Slowly we circled the knoll, dropped into the hollow, and stood upon the uneven floor of wide chestnut planks that was to be our camp. Other lodgers had this barn besides ourselves and, unlike ourselves, hereditary tenants. Swallows of steel-blue wings hung their nests in a whispering colony against the beams, a pair of gray squirrels arched their tails at us and chattering whisked up aloft, where they evidently have a family in the dilapidated pigeon cote, while among some cornstalks and other litter in the low earth cellar beneath we could hear the rustling doubtless born of the swift little feet of mice. (Yes, I know that it is a feminine quality lacking in me, but I have never yet been able to conjure up any species of fear in connection with these playful little rodents.)

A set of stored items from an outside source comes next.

import Summits.CriticalPhenomena.PercolationContinuityZ3.Theorems.PercNearOneGluingNoHeavyLowerTailAntiBandSingleLevel

/-!
# `NoHeavyLowerTail` (crux stmt-CriticalPhenomena-4575), lane prim-ineq-gen-4 (gen 27): (AB_l) with ONE set below the top small level — ALL `l ≥ 2`, ALL `|β| ≥ 2l`

Support file (`--supports stmt-CriticalPhenomena-4575`; memo `run/shared/lean/prim/prim-ineq-gen-4/FINDING-OFFDIAG-UNIVERSAL-g27.md` §0(5)).  No definitions, no `sorry`,
standard axioms.  Uses the lemmas `quadForm_binomial_nonneg_and_pos` (positive (semi)definiteness of the binomial matrix on vectors supported on `k`-sets) and
`sunflower_choose_ineq` of `AntiBandSingleLevel`.

For `U = 𝒰 ∪ {y}` with `𝒰` a family of `k`-sets containing every `k`-superset of the `(k−1)`-set `y` (`|β| = 2k+1+N`, `N ≥ 1`), the binomial matrix
`M_U = [C(|β|−1−#(x∪x'), k)]` is nonsingular (`det_binomial_ne_zero_of_one_below`): a null vector `c` must have `a := c_y ≠ 0` (positive definiteness on the
`k`-sets), and the vector `w = q'·(c − a e_y) + aC·1_S` (`S` = the `μ = N+k+2` supersets of `y`, `C = C(N+k,k)`, `C' = C(N+k−1,k)`, `C'' = C(N+k+1,k)`,
`q' = C + (μ−1)C'`) is supported on `k`-sets with `wᵀ M_U w = a²·q'·(q'C'' − μC²) ≥ 0`, contradicting the sunflower inequality `q'C'' < μC²`
(`μC²(N+1)(N+k) − q'C''(N+1)(N+k) = k·C²`).  With the determinant criterion (gen 21, p325588) this gives `antiBand_of_one_below`:
**(AB_l) for every `l ≥ 2`, every `|β| ≥ 2l`, every upper set `A` whose members other than one `(l−2)`-set `y ∈ A` all have size `≥ l−1`, every upper `V`**
— the first mixed-level class of the anti-band inequality proved in every dimension (the single-level class is `AntiBandSingleLevel.antiBand_of_le_card`).
-/

namespace Summit.CriticalPhenomena.PercolationContinuityZ3.Theorems.AntiBandOneBelow

open Finset Matrix
open scoped FinsetFamily
open Summit.CriticalPhenomena.PercolationContinuityZ3.Theorems.AntiBandSingleLevel

variable {β : Type*} [DecidableEq β] [Fintype β]

/-- The number of `m`-subsets of `β` containing a fixed finset `w` with `#w ≤ m` is `C(|β| − #w, m − #w)`. [elementary; private copy of
`AntiBandMiddleLevel.card_filter_powersetCard_superset`] -/
private theorem card_filter_powersetCard_superset'' (w : Finset β) (m : ℕ) (hw : #w ≤ m) :
    #(((univ : Finset β).powersetCard m).filter (fun y => w ⊆ y)) = (Fintype.card β - #w).choose (m - #w) := by
  rw [← Finset.card_compl w, ← Finset.card_powersetCard (m - #w) wᶜ]
  symm
  apply Finset.card_bij' (fun u _ => u ∪ w) (fun y _ => y \ w)
  · intro u hu
    rw [mem_powersetCard] at hu
    have hdisj : Disjoint u w := by
      rw [← Finset.subset_compl_iff_disjoint_right]; exact hu.1
    rw [mem_filter, mem_powersetCard]
    refine ⟨⟨subset_univ _, ?_⟩, subset_union_right⟩
    rw [card_union_of_disjoint hdisj, hu.2]
    omega
  · intro y hy
    rw [mem_filter, mem_powersetCard] at hy
    rw [mem_powersetCard]
    refine ⟨?_, ?_⟩
    · intro a ha
      rw [mem_sdiff] at ha
      rw [mem_compl]
      exact ha.2
    · rw [card_sdiff_of_subset hy.2, hy.1.2]
  · intro u hu
    rw [mem_powersetCard] at hu
    have hdisj : Disjoint u w := by
      rw [← Finset.subset_compl_iff_disjoint_right]; exact hu.1
    exact Finset.union_sdiff_cancel_right hdisj
  · intro y hy
    rw [mem_filter] at hy
    exact Finset.sdiff_union_of_subset hy.2

/-- **Nonsingularity one level below the top — every `k ≥ 1`, every `|β| ≥ 2k+2`.**  Let `U` consist of a `(k−1)`-set `y` together with `k`-sets, among them EVERY
`k`-superset of `y`.  Then `det [C(|β|−1−#(x∪x'), k)]_{x,x'∈U} ≠ 0`.  Proof: a null vector `c` must have `a := c_y ≠ 0` (positive definiteness on the `k`-sets,
`quadForm_binomial_nonneg_and_pos`); the vector `w = q'·(c − a e_y) + aC·1_S` is supported on `k`-sets and `wᵀMw = a² q' (q' C'' − μ C²) ≥ 0` contradicts
`sunflower_choose_ineq`. [gen 27, memo FINDING-OFFDIAG-UNIVERSAL-g27 §0(5)] -/
theorem det_binomial_ne_zero_of_one_below (k : ℕ) (hk : 1 ≤ k) (U : Finset (Finset β)) (y : Finset β) (hy : y ∈ U) (hyk : #y = k - 1)
    (hU : ∀ x ∈ U, x = y ∨ #x = k) (hsup : ∀ x : Finset β, y ⊆ x → #x = k → x ∈ U)
    (hβ : 2 * k + 2 ≤ Fintype.card β) :
    (Matrix.of fun (x x' : ↥U) => ((Fintype.card β - 1 - #((x : Finset β) ∪ x')).choose k : ℤ)).det ≠ 0 := by
  classical
  set n := Fintype.card β with hn
  set M : Matrix ↥U ↥U ℤ := Matrix.of fun (x x' : ↥U) => ((n - 1 - #((x : Finset β) ∪ x')).choose k : ℤ) with hMdef
  intro hdet
  obtain ⟨c, hc, hMc⟩ := Matrix.exists_mulVec_eq_zero_iff.mpr hdet
  set y₀ : ↥U := ⟨y, hy⟩ with hy₀def
  set a : ℤ := c y₀ with hadef
  have hrow : ∀ x : ↥U, ∑ x' : ↥U, M x x' * c x' = 0 := by
    intro x
    have := congrFun hMc x
    simpa [Matrix.mulVec, dotProduct] using this
  have hynotk : #y ≠ k := by rw [hyk]; omega
  have hothers : ∀ x : ↥U, x ≠ y₀ → #(x : Finset β) = k := by
    intro x hx
    rcases hU x x.2 with h | h
    · exact absurd (Subtype.ext h) hx
    · exact h
  have hPSD := quadForm_binomial_nonneg_and_pos k U (by omega)
  by_cases ha : a = 0
  · -- `c` is supported on the `k`-sets: contradiction with positive definiteness there
    have hsupp : ∀ x : ↥U, #(x : Finset β) ≠ k → c x = 0 := by
      intro x hx
      have hxy : x = y₀ := by
        by_contra h
        exact hx (hothers x h)
      rw [hxy]; exact ha
    obtain ⟨x₁, hx₁⟩ : ∃ x₁ : ↥U, c x₁ ≠ 0 := by
      by_contra h
      exact hc (funext fun x => not_not.mp (not_exists.mp h x))
    have hpos := (hPSD c hsupp).2 ⟨x₁, hx₁⟩
    rw [hMc, dotProduct_zero] at hpos
    exact lt_irrefl _ hpos
  · -- constants
    set Nn := n - 2 * k - 1 with hNndef
    have hNn1 : 1 ≤ Nn := by omega
    set C : ℤ := ((Nn + k).choose k : ℤ) with hCdef
    set C' : ℤ := ((Nn + k - 1).choose k : ℤ) with hC'def
    set C'' : ℤ := ((Nn + k + 1).choose k : ℤ) with hC''def
    set μ : ℤ := (Nn : ℤ) + k + 2 with hμdef
    set q' : ℤ := C + ((Nn : ℤ) + k + 1) * C' with hq'def
    -- the indicator of the `k`-supersets of `y`, and `c` with its `y`-coordinate removed
    set σ : ↥U → ℤ := fun x => if #(x : Finset β) = k ∧ y ⊆ (x : Finset β) then 1 else 0 with hσdef
    set c' : ↥U → ℤ := c - a • (Pi.single y₀ (1 : ℤ)) with hc'def
    have hc'y : c' y₀ = 0 := by simp [hc'def, hadef]
    have hσy : σ y₀ = 0 := by
      simp only [hσdef, hy₀def]
      rw [if_neg]
      intro h; exact hynotk h.1
    -- entries of `M` against `y₀` and inside the sunflower
    have hMyy : M y₀ y₀ = C'' := by
      simp only [hMdef, of_apply, hy₀def, Finset.union_idempotent, hC''def]
      congr 2; omega
    have hMxy : ∀ x : ↥U, #(x : Finset β) = k → y ⊆ (x : Finset β) → M x y₀ = C := by
      intro x hxk hyx
      have hu : (x : Finset β) ∪ y = x := Finset.union_eq_left.mpr hyx
      simp only [hMdef, of_apply, hy₀def, hu, hxk, hCdef]
      congr 2; omega
    have hMdiag : ∀ x : ↥U, #(x : Finset β) = k → M x x = C := by
      intro x hxk
      simp only [hMdef, of_apply, Finset.union_idempotent, hxk, hCdef]
      congr 2; omega
    have hMxx' : ∀ x x' : ↥U, #(x : Finset β) = k → y ⊆ (x : Finset β) → #(x' : Finset β) = k → y ⊆ (x' : Finset β) → x ≠ x' →
        M x x' = C' := by
      intro x x' hxk hyx hx'k hyx' hne
      have hne' : (x : Finset β) ≠ (x' : Finset β) := fun h => hne (Subtype.ext h)
      have hinter_ge : k - 1 ≤ #((x : Finset β) ∩ x') := by
        rw [← hyk]; exact Finset.card_le_card (Finset.subset_inter hyx hyx')
      have hinter_lt : #((x : Finset β) ∩ x') < k := by
        have hss : (x : Finset β) ∩ x' ⊂ x := by
          refine Finset.ssubset_iff_subset_ne.mpr ⟨inter_subset_left, ?_⟩
          intro h
          have hsub : (x : Finset β) ⊆ x' := by rw [← h]; exact inter_subset_right
          exact hne' (Finset.eq_of_subset_of_card_le hsub (by rw [hxk, hx'k]))
        have := Finset.card_lt_card hss
        rwa [hxk] at this
      have hu : #((x : Finset β) ∪ x') = k + 1 := by
        have := Finset.card_union_add_card_inter (x : Finset β) x'
        rw [hxk, hx'k] at this; omega
      simp only [hMdef, of_apply, hu, hC'def]
      congr 2; omega
    have hMsymm : ∀ x x' : ↥U, M x x' = M x' x := by
      intro x x'; simp only [hMdef, of_apply, Finset.union_comm]
    -- counting the sunflower: Σ σ = μ
    have hσsum : ∑ x : ↥U, σ x = μ := by
      have h1 : ∑ x : ↥U, σ x = ∑ s ∈ U, (if #s = k ∧ y ⊆ s then (1 : ℤ) else 0) := by
        rw [hσdef]
        exact Finset.sum_coe_sort U (fun s => if #s = k ∧ y ⊆ s then (1 : ℤ) else 0)
      have h2 : U.filter (fun s => #s = k ∧ y ⊆ s) = ((univ : Finset β).powersetCard k).filter (fun s => y ⊆ s) := by
        ext s
        rw [mem_filter, mem_filter, mem_powersetCard]
        constructor
        · rintro ⟨-, hs, hys⟩; exact ⟨⟨subset_univ _, hs⟩, hys⟩
        · rintro ⟨⟨-, hs⟩, hys⟩; exact ⟨hsup s hys hs, hs, hys⟩
      rw [h1, Finset.sum_boole, h2, card_filter_powersetCard_superset'' y k (by omega), hyk, hμdef]
      have e : k - (k - 1) = 1 := by omega
      rw [e, Nat.choose_one_right]
      have : n - (k - 1) = Nn + k + 2 := by omega
      rw [← hn, this]
      push_cast; ring
    -- Σ σ·M(·,y₀) = μ C
    have hσcol : ∑ x : ↥U, σ x * M x y₀ = μ * C := by
      have : ∀ x : ↥U, σ x * M x y₀ = σ x * C := by
        intro x
        by_cases h : #(x : Finset β) = k ∧ y ⊆ (x : Finset β)
        · rw [hMxy x h.1 h.2]
        · simp only [hσdef, if_neg h, zero_mul]
      rw [Finset.sum_congr rfl (fun x _ => this x), ← Finset.sum_mul, hσsum]
    -- row sums of `M` on the sunflower: Σ_{x'} M x x' σ x' = q' for x in the sunflower
    have hrowσ : ∀ x : ↥U, #(x : Finset β) = k → y ⊆ (x : Finset β) → ∑ x' : ↥U, M x x' * σ x' = q' := by
      intro x hxk hyx
      have hsplit := Finset.sum_erase_add (univ : Finset ↥U) (fun x' => M x x' * σ x') (mem_univ x)
      rw [← hsplit]
      have hx1 : σ x = 1 := by simp only [hσdef, if_pos (And.intro hxk hyx)]
      have hrest : ∑ x' ∈ (univ : Finset ↥U).erase x, M x x' * σ x' = ∑ x' ∈ (univ : Finset ↥U).erase x, C' * σ x' := by
        apply Finset.sum_congr rfl
        intro x' hx'
        rw [mem_erase] at hx'
        by_cases h : #(x' : Finset β) = k ∧ y ⊆ (x' : Finset β)
        · rw [hMxx' x x' hxk hyx h.1 h.2 (Ne.symm hx'.1)]
        · simp only [hσdef, if_neg h, mul_zero]
      have herase : ∑ x' ∈ (univ : Finset ↥U).erase x, σ x' = μ - 1 := by
        have := Finset.sum_erase_add (univ : Finset ↥U) σ (mem_univ x)
        rw [hσsum, hx1] at this
        linarith
      rw [hrest, ← Finset.mul_sum, herase, hMdiag x hxk, hx1, hq'def]
      ring
    have hσMσ : σ ⬝ᵥ (M *ᵥ σ) = μ * q' := by
      have h1 : σ ⬝ᵥ (M *ᵥ σ) = ∑ x : ↥U, σ x * q' := by
        simp only [dotProduct, Matrix.mulVec]
        apply Finset.sum_congr rfl
        intro x _
        by_cases h : #(x : Finset β) = k ∧ y ⊆ (x : Finset β)
        · rw [hrowσ x h.1 h.2]
        · simp only [hσdef, if_neg h, zero_mul]
      rw [h1, ← Finset.sum_mul, hσsum]
    -- `M c' = -a • col y₀`
    have hMc' : M *ᵥ c' = -a • (fun x => M x y₀) := by
      rw [hc'def, Matrix.mulVec_sub, hMc, Matrix.mulVec_smul, Matrix.mulVec_single_one, zero_sub, ← neg_smul]
      rfl
    have hccol : ∑ x : ↥U, c x * M x y₀ = 0 := by
      rw [← hrow y₀]
      apply Finset.sum_congr rfl
      intro x _
      rw [hMsymm x y₀, mul_comm]
    have hc'col : c' ⬝ᵥ (fun x => M x y₀) = -a * C'' := by
      rw [hc'def, sub_dotProduct, smul_dotProduct, single_one_dotProduct, smul_eq_mul, hMyy]
      simp only [dotProduct]
      rw [hccol]; ring
    have hc'Mc' : c' ⬝ᵥ (M *ᵥ c') = a ^ 2 * C'' := by
      rw [hMc', dotProduct_smul, smul_eq_mul, hc'col]; ring
    have hσMc' : σ ⬝ᵥ (M *ᵥ c') = -a * (μ * C) := by
      rw [hMc', dotProduct_smul, smul_eq_mul]
      simp only [dotProduct]
      rw [hσcol]
    have hc'Mσ : c' ⬝ᵥ (M *ᵥ σ) = -a * (μ * C) := by
      rw [← hσMc']
      simp only [dotProduct, Matrix.mulVec, Finset.mul_sum]
      rw [Finset.sum_comm]
      apply Finset.sum_congr rfl
      intro x _
      apply Finset.sum_congr rfl
      intro x' _
      rw [hMsymm x' x]; ring
    -- the test vector
    set w : ↥U → ℤ := q' • c' + (a * C) • σ with hwdef
    have hwsupp : ∀ x : ↥U, #(x : Finset β) ≠ k → w x = 0 := by
      intro x hx
      have hxy : x = y₀ := by
        by_contra h
        exact hx (hothers x h)
      simp only [hwdef, Pi.add_apply, Pi.smul_apply, smul_eq_mul, hxy, hc'y, hσy, mul_zero, add_zero]
    have hnonneg := (hPSD w hwsupp).1
    have hval : w ⬝ᵥ (M *ᵥ w) = a ^ 2 * q' * (q' * C'' - μ * C ^ 2) := by
      rw [hwdef, Matrix.mulVec_add, Matrix.mulVec_smul, Matrix.mulVec_smul, add_dotProduct, dotProduct_add, dotProduct_add,
        smul_dotProduct, smul_dotProduct, smul_dotProduct, smul_dotProduct, dotProduct_smul, dotProduct_smul, dotProduct_smul, dotProduct_smul,
        hc'Mc', hc'Mσ, hσMc', hσMσ]
      simp only [smul_eq_mul]
      ring
    have hq' : 0 < q' := by
      have h1 : (0 : ℤ) < C := by
        have : 0 < (Nn + k).choose k := Nat.choose_pos (by omega)
        rw [hCdef]; exact_mod_cast this
      have h2 : (0 : ℤ) ≤ C' := by rw [hC'def]; positivity
      have h3 : (0 : ℤ) ≤ ((Nn : ℤ) + k + 1) * C' := by positivity
      rw [hq'def]; linarith
    have ha2 : 0 < a ^ 2 := lt_of_le_of_ne (sq_nonneg a) (Ne.symm (pow_ne_zero 2 ha))
    have hineq := sunflower_choose_ineq Nn k hNn1 hk
    rw [hval] at hnonneg
    -- a² q' (q' C'' − μ C²) ≥ 0 with a² q' > 0 forces q' C'' ≥ μ C², contradicting the sunflower inequality
    have hprod : 0 < a ^ 2 * q' := mul_pos ha2 hq'
    have hge : 0 ≤ q' * C'' - μ * C ^ 2 := by
      by_contra h
      rw [not_le] at h
      have := mul_neg_of_pos_of_neg hprod h
      linarith
    rw [hμdef, hq'def] at hge
    linarith

/-- **(AB_l) with one set below — every `l ≥ 2`, every `|β| ≥ 2l`.**  If `A`, `V` are upper sets of finsets of `β`, `2l ≤ |β|`, and the members of `A` of size `< l` are
sets of size `l−1` together with at most one set `y` of size `l−2` (precisely: every member of `A` other than `y` has size `≥ l−1`), then
`#{s ∈ A ∩ Vᶜˢ | #s < l ∨ #sᶜ < l} ≤ #{s ∈ A ∩ V | #s < l ∨ #sᶜ < l}`.  [gen 27; `det_binomial_ne_zero_of_one_below` + the determinant criterion p325588] -/
theorem antiBand_of_one_below (l : ℕ) (hl : 2 ≤ l) (A V : Finset (Finset β))
    (hA : IsUpperSet (A : Set (Finset β))) (hV : IsUpperSet (V : Set (Finset β))) (hβ : 2 * l ≤ Fintype.card β)
    (y : Finset β) (hy : y ∈ A) (hyl : #y = l - 2) (hmin : ∀ s ∈ A, s ≠ y → l - 1 ≤ #s) :
    #((A ∩ Vᶜˢ).filter fun s => #s < l ∨ #sᶜ < l) ≤ #((A ∩ V).filter fun s => #s < l ∨ #sᶜ < l) := by
  apply AntiBandDetCriterion.antiBand_of_det_binomial_ne_zero l (by omega) A V hA hV hβ
  apply det_binomial_ne_zero_of_one_below (l - 1) (by omega) (A.filter fun s => #s < l) y
  · rw [mem_filter]; exact ⟨hy, by omega⟩
  · rw [hyl]; omega
  · intro x hx
    rw [mem_filter] at hx
    by_cases hxy : x = y
    · exact Or.inl hxy
    · right
      have := hmin x hx.1 hxy
      omega
  · intro x hyx hxk
    rw [mem_filter]
    refine ⟨hA hyx hy, by omega⟩
  · omega

end Summit.CriticalPhenomena.PercolationContinuityZ3.Theorems.AntiBandOneBelow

The cots, table, chairs, and screens were as I had placed them several days ago; but it was not the interior that held us but the view looking eastward across the sunlit meadows. In fact this side of the barn had the wide openings of an observatory. The gnarled apple trees of the orchard still bore pink-and-white wreaths on the shady side, and the purling of bluebirds blended with the voice of the river that ran between the hills afar off—the same stream that further up country was to be pent between walls and prisoned to make a reservoir. Sitting there, we gazed upon the soft yet glowing beauty of it all, with never a thought of pick and spade, grub axe or crowbar, to pry between the rocks of the knoll to find the depth or quality of its soil or test the planting possibilities.
“Let us go up to the woods and see Blake; he wrote me that he is to be there to-day, and suggested we should both meet him and see the treasure-trove to be found there before the spring blossoms are quite shed,” said Bart, suddenly, fumbling among the letters in his pocket; “and by the way, he said he would come back with us. He evidently forgets that we are not ‘at home’ to company!”

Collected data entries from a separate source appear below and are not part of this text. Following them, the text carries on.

/-- **U_G(aHi; Λ, θ, κ) «FlatnessUpgradePG»** — NO CORES on GSC door sets: eventually layer-flat ⇒ asymptotically layer-flat.  WEAKER-or-equal than
U_P; ⟸ H♭_G (`flatnessUpgradePG_of_halvingBasin`). [this file, g27] -/
def FlatnessUpgradePG (aHi Λ θ κ : ℝ) : Prop :=
  LatticeLiouvilleCert → LayeredLiouvilleCert → ∀ δ : ℝ, 0 < δ → ∀ S : Set E3, IsDoorSetPG aHi δ S → (∀ q ∈ S, IsTwoShellAffineGood θ S q) →
    (∀ R : ℝ, 0 < R → NearHomL2BD Λ κ 4 S (atomsIn (μS S) 0 R)) → EventuallyLayerFlat Λ S → AsymptoticallyLayerFlat Λ S

/-- **H♭_G(aHi; Λ, θ) «HalvingBasinPG»** — the one-step ε-regularity with existential basin, on GSC door sets.  WEAKER-or-equal than H♭_P;
⟸ H_pert,G ∧ K_G (`halvingBasinPG_of_perturbative_core`). [this file, g27] -/
def HalvingBasinPG (aHi Λ θ : ℝ) : Prop :=
  LatticeLiouvilleCert → LayeredLiouvilleCert → ∀ δ : ℝ, 0 < δ → ∃ κ₀ : ℝ, 0 < κ₀ ∧ ∃ M : ℝ, 1 ≤ M ∧ ∃ R₀ : ℝ, 0 < R₀ ∧
    ∀ S : Set E3, IsDoorSetPG aHi δ S → (∀ q ∈ S, IsTwoShellAffineGood θ S q) →
      ∀ η : ℝ, 0 < η → η ≤ κ₀ → ∀ R : ℝ, R₀ ≤ R →
        NearHomL2BD Λ η 4 S (atomsIn (μS S) 0 (M * R)) → NearHomL2BD Λ (η / 2) 4 S (atomsIn (μS S) 0 R)

/-- **H_pert,G(aHi; Λ, θ) «PerturbativeDecayPG»** — the perturbative (sup-flat) decay step on GSC door sets.  WEAKER-or-equal than H_pert,P; for
MINIMISERS the strong-compactness / Caccioppoli step of its proof of record is classical (reverse Hölder for minimisers), where for critical points it
needs the window to sit inside the convexity (John) radius. [this file, g27] -/
def PerturbativeDecayPG (aHi Λ θ : ℝ) : Prop :=
  LatticeLiouvilleCert → LayeredLiouvilleCert → ∀ δ : ℝ, 0 < δ → ∀ c : ℝ, 0 < c →
    ∃ τ₀ : ℝ, 0 < τ₀ ∧ ∃ κ₀ : ℝ, 0 < κ₀ ∧ ∃ M : ℝ, 1 ≤ M ∧ ∃ R₀ : ℝ, 0 < R₀ ∧
      ∀ S : Set E3, IsDoorSetPG aHi δ S → (∀ q ∈ S, IsTwoShellAffineGood θ S q) →
        ∀ η : ℝ, 0 < η → η ≤ κ₀ → ∀ R : ℝ, R₀ ≤ R →
          NearHomL2SupBD Λ η τ₀ 4 S (atomsIn (μS S) 0 (M * R)) → NearHomL2BD Λ (c * η) 4 S (atomsIn (μS S) 0 R)

/-- **K_G(aHi; Λ, θ) «CoreExclusionPG»** — NO CORES IN MINIMISERS: the interior `L² → L^∞` flatness estimate on GSC door sets.  WEAKER-or-equal
than K_P (`coreExclusionPG_of_P`); STRICTLY weaker exactly if a clean charted single-site-Nash cored configuration exists (census TAG 171 CORE-HUNT:
every candidate core is metastable = Nash with positive excess over the perfect ball at the same far field, hence NOT e⋆-GSC).  Attack of record on
the special class: EXCISION — replace the cored ball by the chart's layered patch (GSC at equal particle number; gluing cost = O(annulus misfit²),
which mean-square η-flatness of the big window makes small since `κ₁(τ₀)` is existential) against the core's energy `≥ c(τ₀) > 0` (Gårding of the
energy on the clean tube: HOMOGENEOUS phonon stability, TAG 174 (a), not the inhomogeneous Hessian convexity (b)(c)). [this file, g27] -/
def CoreExclusionPG (aHi Λ θ : ℝ) : Prop :=
  LatticeLiouvilleCert → LayeredLiouvilleCert → ∀ δ : ℝ, 0 < δ → ∃ C : ℝ, 1 ≤ C ∧ ∃ M : ℝ, 1 ≤ M ∧ ∀ τ₀ : ℝ, 0 < τ₀ →
    ∃ κ₁ : ℝ, 0 < κ₁ ∧ ∃ R₀ : ℝ, 0 < R₀ ∧
      ∀ S : Set E3, IsDoorSetPG aHi δ S → (∀ q ∈ S, IsTwoShellAffineGood θ S q) →
        ∀ η : ℝ, 0 < η → η ≤ κ₁ → ∀ R : ℝ, R₀ ≤ R →
          NearHomL2BD Λ η 4 S (atomsIn (μS S) 0 (M * R)) → NearHomL2SupBD Λ (C * η) τ₀ 4 S (atomsIn (μS S) 0 R)

/-- **N″_G(aHi; Λ, θ) «DoorPeriodicOscPG»** — the exact Liouville leaf on θ-good GSC door sets.  WEAKER-or-equal than N″_P. [this file, g27] -/
def DoorPeriodicOscPG (aHi Λ θ : ℝ) : Prop :=
  ∀ δ : ℝ, 0 < δ → ∀ S : Set E3, IsDoorSetPG aHi δ S → (∀ q ∈ S, IsTwoShellAffineGood θ S q) → TwoPeriodic Λ S

/-! ## §G.4  The seams X_P ⟹ X_PG (drop the GSC hypothesis; PROVED, one line each): the restricted pieces are WEAKER-or-equal -/

/-- R_P ⟹ R_G. -/
theorem oscRigidityL2BDPG_of_P {aHi Λ θ κ : ℝ} (h : OscRigidityL2BDP aHi Λ θ κ) : OscRigidityL2BDPG aHi Λ θ κ :=
  fun δ hδ S hS => h δ hδ S hS.1

/-- P♭_P ⟹ P♭_G. -/
theorem linearisedFlatnessLayeredPG_of_P {aHi Λ θ κ : ℝ} (h : LinearisedFlatnessLayeredP aHi Λ θ κ) : LinearisedFlatnessLayeredPG aHi Λ θ κ :=
  fun hP hL δ hδ S hS => h hP hL δ hδ S hS.1

/-- E_P ⟹ E_G. -/
theorem flatnessExtinctionPG_of_P {aHi Λ θ κ : ℝ} (h : FlatnessExtinctionP aHi Λ θ κ) : FlatnessExtinctionPG aHi Λ θ κ :=
  fun hP hL δ hδ S hS => h hP hL δ hδ S hS.1

/-- A∞_P ⟹ A∞_G. -/
theorem scaleExtinctionPG_of_P {aHi Λ θ κ : ℝ} (h : ScaleExtinctionP aHi Λ θ κ) : ScaleExtinctionPG aHi Λ θ κ :=
  fun hP hL δ hδ S hS => h hP hL δ hδ S hS.1

/-- U_P ⟹ U_G. -/
theorem flatnessUpgradePG_of_P {aHi Λ θ κ : ℝ} (h : FlatnessUpgradeP aHi Λ θ κ) : FlatnessUpgradePG aHi Λ θ κ :=
  fun hP hL δ hδ S hS => h hP hL δ hδ S hS.1

/-- H♭_P ⟹ H♭_G. -/
theorem halvingBasinPG_of_P {aHi Λ θ : ℝ} (h : HalvingBasinP aHi Λ θ) : HalvingBasinPG aHi Λ θ := by
  intro hP hL δ hδ
  obtain ⟨κ₀, hκ₀, M, hM, R₀, hR₀, hstep⟩ := h hP hL δ hδ
  exact ⟨κ₀, hκ₀, M, hM, R₀, hR₀, fun S hS => hstep S hS.1⟩

/-- H_pert,P ⟹ H_pert,G. -/
theorem perturbativeDecayPG_of_P {aHi Λ θ : ℝ} (h : PerturbativeDecayP aHi Λ θ) : PerturbativeDecayPG aHi Λ θ := by
  intro hP hL δ hδ c hc
  obtain ⟨τ₀, hτ₀, κ₀, hκ₀, M, hM, R₀, hR₀, hstep⟩ := h hP hL δ hδ c hc
  exact ⟨τ₀, hτ₀, κ₀, hκ₀, M, hM, R₀, hR₀, fun S hS => hstep S hS.1⟩

/-- K_P ⟹ K_G. -/
theorem coreExclusionPG_of_P {aHi Λ θ : ℝ} (h : CoreExclusionP aHi Λ θ) : CoreExclusionPG aHi Λ θ := by
  intro hP hL δ hδ
  obtain ⟨C, hC, M, hM, hK⟩ := h hP hL δ hδ
  refine ⟨C, hC, M, hM, fun τ₀ hτ₀ => ?_⟩
  obtain ⟨κ₁, hκ₁, R₀, hR₀, hstep⟩ := hK τ₀ hτ₀
  exact ⟨κ₁, hκ₁, R₀, hR₀, fun S hS => hstep S hS.1⟩

/-- N″_P ⟹ N″_G. -/
theorem doorPeriodicOscPG_of_P {aHi Λ θ : ℝ} (h : DoorPeriodicOscP aHi Λ θ) : DoorPeriodicOscPG aHi Λ θ :=
  fun δ hδ S hS => h δ hδ S hS.1

/-- and from the `aHi = 1` leaves of record: R ⟹ R_G(1), A∞ ⟹ A∞_G(1), H♭ ⟹ H♭_G(1), K ⟹ K_G(1), H_pert ⟹ H_pert,G(1) (`Iff.rfl` then the seam). -/
theorem oscRigidityL2BDPG_one_of {Λ θ κ : ℝ} (h : OscRigidityL2BD Λ θ κ) : OscRigidityL2BDPG 1 Λ θ κ :=
  oscRigidityL2BDPG_of_P ((oscRigidityL2BDP_one_iff Λ θ κ).2 h)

“But The Man from Everywhere is not company. He is simply a permanent institution and can go on dropping in as usual all summer if he likes. Ann-stasia adores him, for did he not bring her a beautiful sandalwood rosary of carved beads from somewhere and a pair of real tortoise-shell combs not two months ago? And of course Maria Maxwell will not object; why should she? he will come and go as usual, and she will hardly know that he is in the house.”
Barney harnessed the mild-faced horse of our neighbour’s lending to that most comfortable of all vehicles, a buggy with an ample box behind and a top that can be dropped and made into a deep pocket to hold gleanings, or raised as a shield from sun and rain. Ah! dear Mrs. Evan, is there anything that turns a sober, settled married couple backward to the enchanted “engaged” region like driving away through the spring lanes in a buggy pulled by a horse who has had nature-loving owners, so that he seems to know by intuition when to pause and when it would be most acceptable to his passengers to have him wander from the beaten track and browse among the tender wayside grasses that always seem so much more tempting than any pasture grazing?